Bipolar disorder is a serious mental health disorder, one that is defined by extreme mood swings. Those who live with bipolar disorder often fight madly to escape the deep depressive episodes they experience – and strive just as hard to achieve and maintain the ebullient manic episodes that also characterize the disorder.
Many bipolar patients report that they feel exuberant, creative and undefeatable when they experience manic periods, and some even stop taking medication that helps them balance their moods in favor of experiencing these highs even though they come with extreme lows as well.
It’s also not uncommon for a bipolar disorder patient to seek to achieve these feelings of mania through artificial means, taking stimulant drugs like cocaine, crack and crystal meth that provide similar feelings, like:
- Extra energy
- Increased sociability
- Intense focus
- Feelings of empowerment
Unfortunately, the result is usually a dependence upon the stimulant as well as a change to the drugs’ effects. After taking the drug chronically, rather than feeling happy while under the influence, patients report that they instead feel surly and paranoid while high.

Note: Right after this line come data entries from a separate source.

/-- **Cappell–Shaneson spheres are homotopy spheres.** Every Cappell–Shaneson sphere `X` is
homotopy equivalent to `S⁴`: the mapping torus `T_A` of `A ∈ SL(3, ℤ)` has `π₁` the semidirect
product `ℤ³ ⋊_A ℤ`, killed by surgery on the section circle exactly when `A - 1` is invertible over
`ℤ`, i.e. `det (A - 1) = ±1`; the same condition makes `T_A` a homology `S¹ × S³`, so the surgered
manifold is a simply connected homology 4-sphere, hence a homotopy 4-sphere (Cappell–Shaneson,
*Some new four-manifolds*, Ann. of Math. 104 (1976), §2; restated for `det (B - 1) = ±1`, the
*linear* `φ_B` and the section circle, with `S² × D²` "glued in by some diffeomorphism of `S² × S¹`,
to obtain a homotopy 4-sphere", in Aitchison–Rubinstein, Contemp. Math. 35 (1984), §1, and as
"`X^ε_φ` is a homotopy 4-sphere if and only if `det (A - I) = ±1`" (both framings `ε`) in Gompf,
Algebr. Geom. Topol. 10 (2010), §2). The binders are only
`[TopologicalSpace X] [ChartedSpace (𝔼 4) X]`: Hausdorffness, second countability and compactness
of a Cappell–Shaneson sphere are proved
downstream (`IsCappellShanesonSphere.t2Space` etc., `CappellShanesonHomotopySphere.lean`), where
this fact is reduced, with proved glue, to `simplyConnectedSpace_of_isCappellShanesonSphere`,
`isZero_singularHomologyZ_two_of_isCappellShanesonSphere` and
`nonempty_homotopyEquiv_sphere_four_iff`. [cite: CappellShanesonAnnals1976, §2] -/
def nonempty_homotopyEquiv_sphere_four_of_isCappellShanesonSphere : Prop :=
  ∀ (h : IsCappellShanesonSphere X),
    Nonempty (ContinuousMap.HomotopyEquiv X ↥(𝕊 4))

/-- **Cappell–Shaneson spheres are simply connected** (Cappell–Shaneson, Ann. of Math. 104
(1976), §2: surgery on the section circle kills `π₁ (T_A) = ℤ³ ⋊_A ℤ` since `det (A - 1) = ±1`;
also a consequence of `nonempty_homotopyEquiv_sphere_four_of_isCappellShanesonSphere`). [cite: CappellShanesonAnnals1976, §2] -/
def simplyConnectedSpace_of_isCappellShanesonSphere : Prop :=
  ∀ (h : IsCappellShanesonSphere X),
    SimplyConnectedSpace X

/-- **Cappell–Shaneson spheres are homeomorphic to `S⁴`** (Cappell–Shaneson 1976 + Freedman 1982).
Every Cappell–Shaneson sphere `X` is a closed homotopy 4-sphere
(`nonempty_homotopyEquiv_sphere_four_of_isCappellShanesonSphere`: Cappell–Shaneson, Ann. of Math.
104 (1976), §2; Aitchison–Rubinstein 1984, §1; Gompf 2010, §2), hence homeomorphic to `S⁴` by
Freedman's topological 4-dimensional Poincaré theorem, J. Differential Geom. 17 (1982), Thm 1.6
(p. 371): "If `Σ⁴` is a topological 4-manifold homotopy equivalent to the 4-sphere `S⁴`, then `Σ⁴`
is homeomorphic to `S⁴`" (the tree's named fact `nonempty_homeomorph_sphere_four`, `spc4.S04`).
This is a COROLLARY NODE of the fact DAG, not an independent leaf: the glue is proved downstream
as `nonempty_homeomorph_sphere_four_of_isCappellShanesonSphere_of`
(`CappellShanesonHomotopySphere.lean`, from the homotopy-sphere fact at universe `0` and
`nonempty_homeomorph_sphere_four.{0}`; the
universe reduction and `T2Space`/`SecondCountableTopology` of `X` are proved there), with the
alternatives `…_of_freedman1982_smooth` (`GluckTwistFreedmanSmooth.lean`, over Freedman's Cor. 1.2
for smooth `V`) and `…_of_thetaFour` (`HomotopyS4SmoothCase.lean`, over `Θ₄ = 0` and Thm 1.3); its
discharge is that one line once those leaves are discharged (D-0026: no split, no new fact).
[cite: CappellShanesonAnnals1976, §2] [cite: FreedmanJDG1982, Thm 1.6] -/
def nonempty_homeomorph_sphere_four_of_isCappellShanesonSphere : Prop :=
  ∀ (h : IsCappellShanesonSphere X),
    Nonempty (X ≃ₜ ↥(𝕊 4))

Additionally, when the depressive periods inevitably strike, they are stronger and longer lasting. Many patients even report feeling suicidal due to the combination of crashing after a cocaine or prescription stimulant binge and the bipolar disorder.
So how can you address the problem proactively when your loved one struggles with bipolar disorder as well as addiction?
The Drug Abuse Problem
It may seem intuitive to address the drug addiction first and then focus on treating the bipolar disorder. Many families assume that because the symptoms of bipolar disorder were often the primary issue that the addiction issue is just another problematic symptom.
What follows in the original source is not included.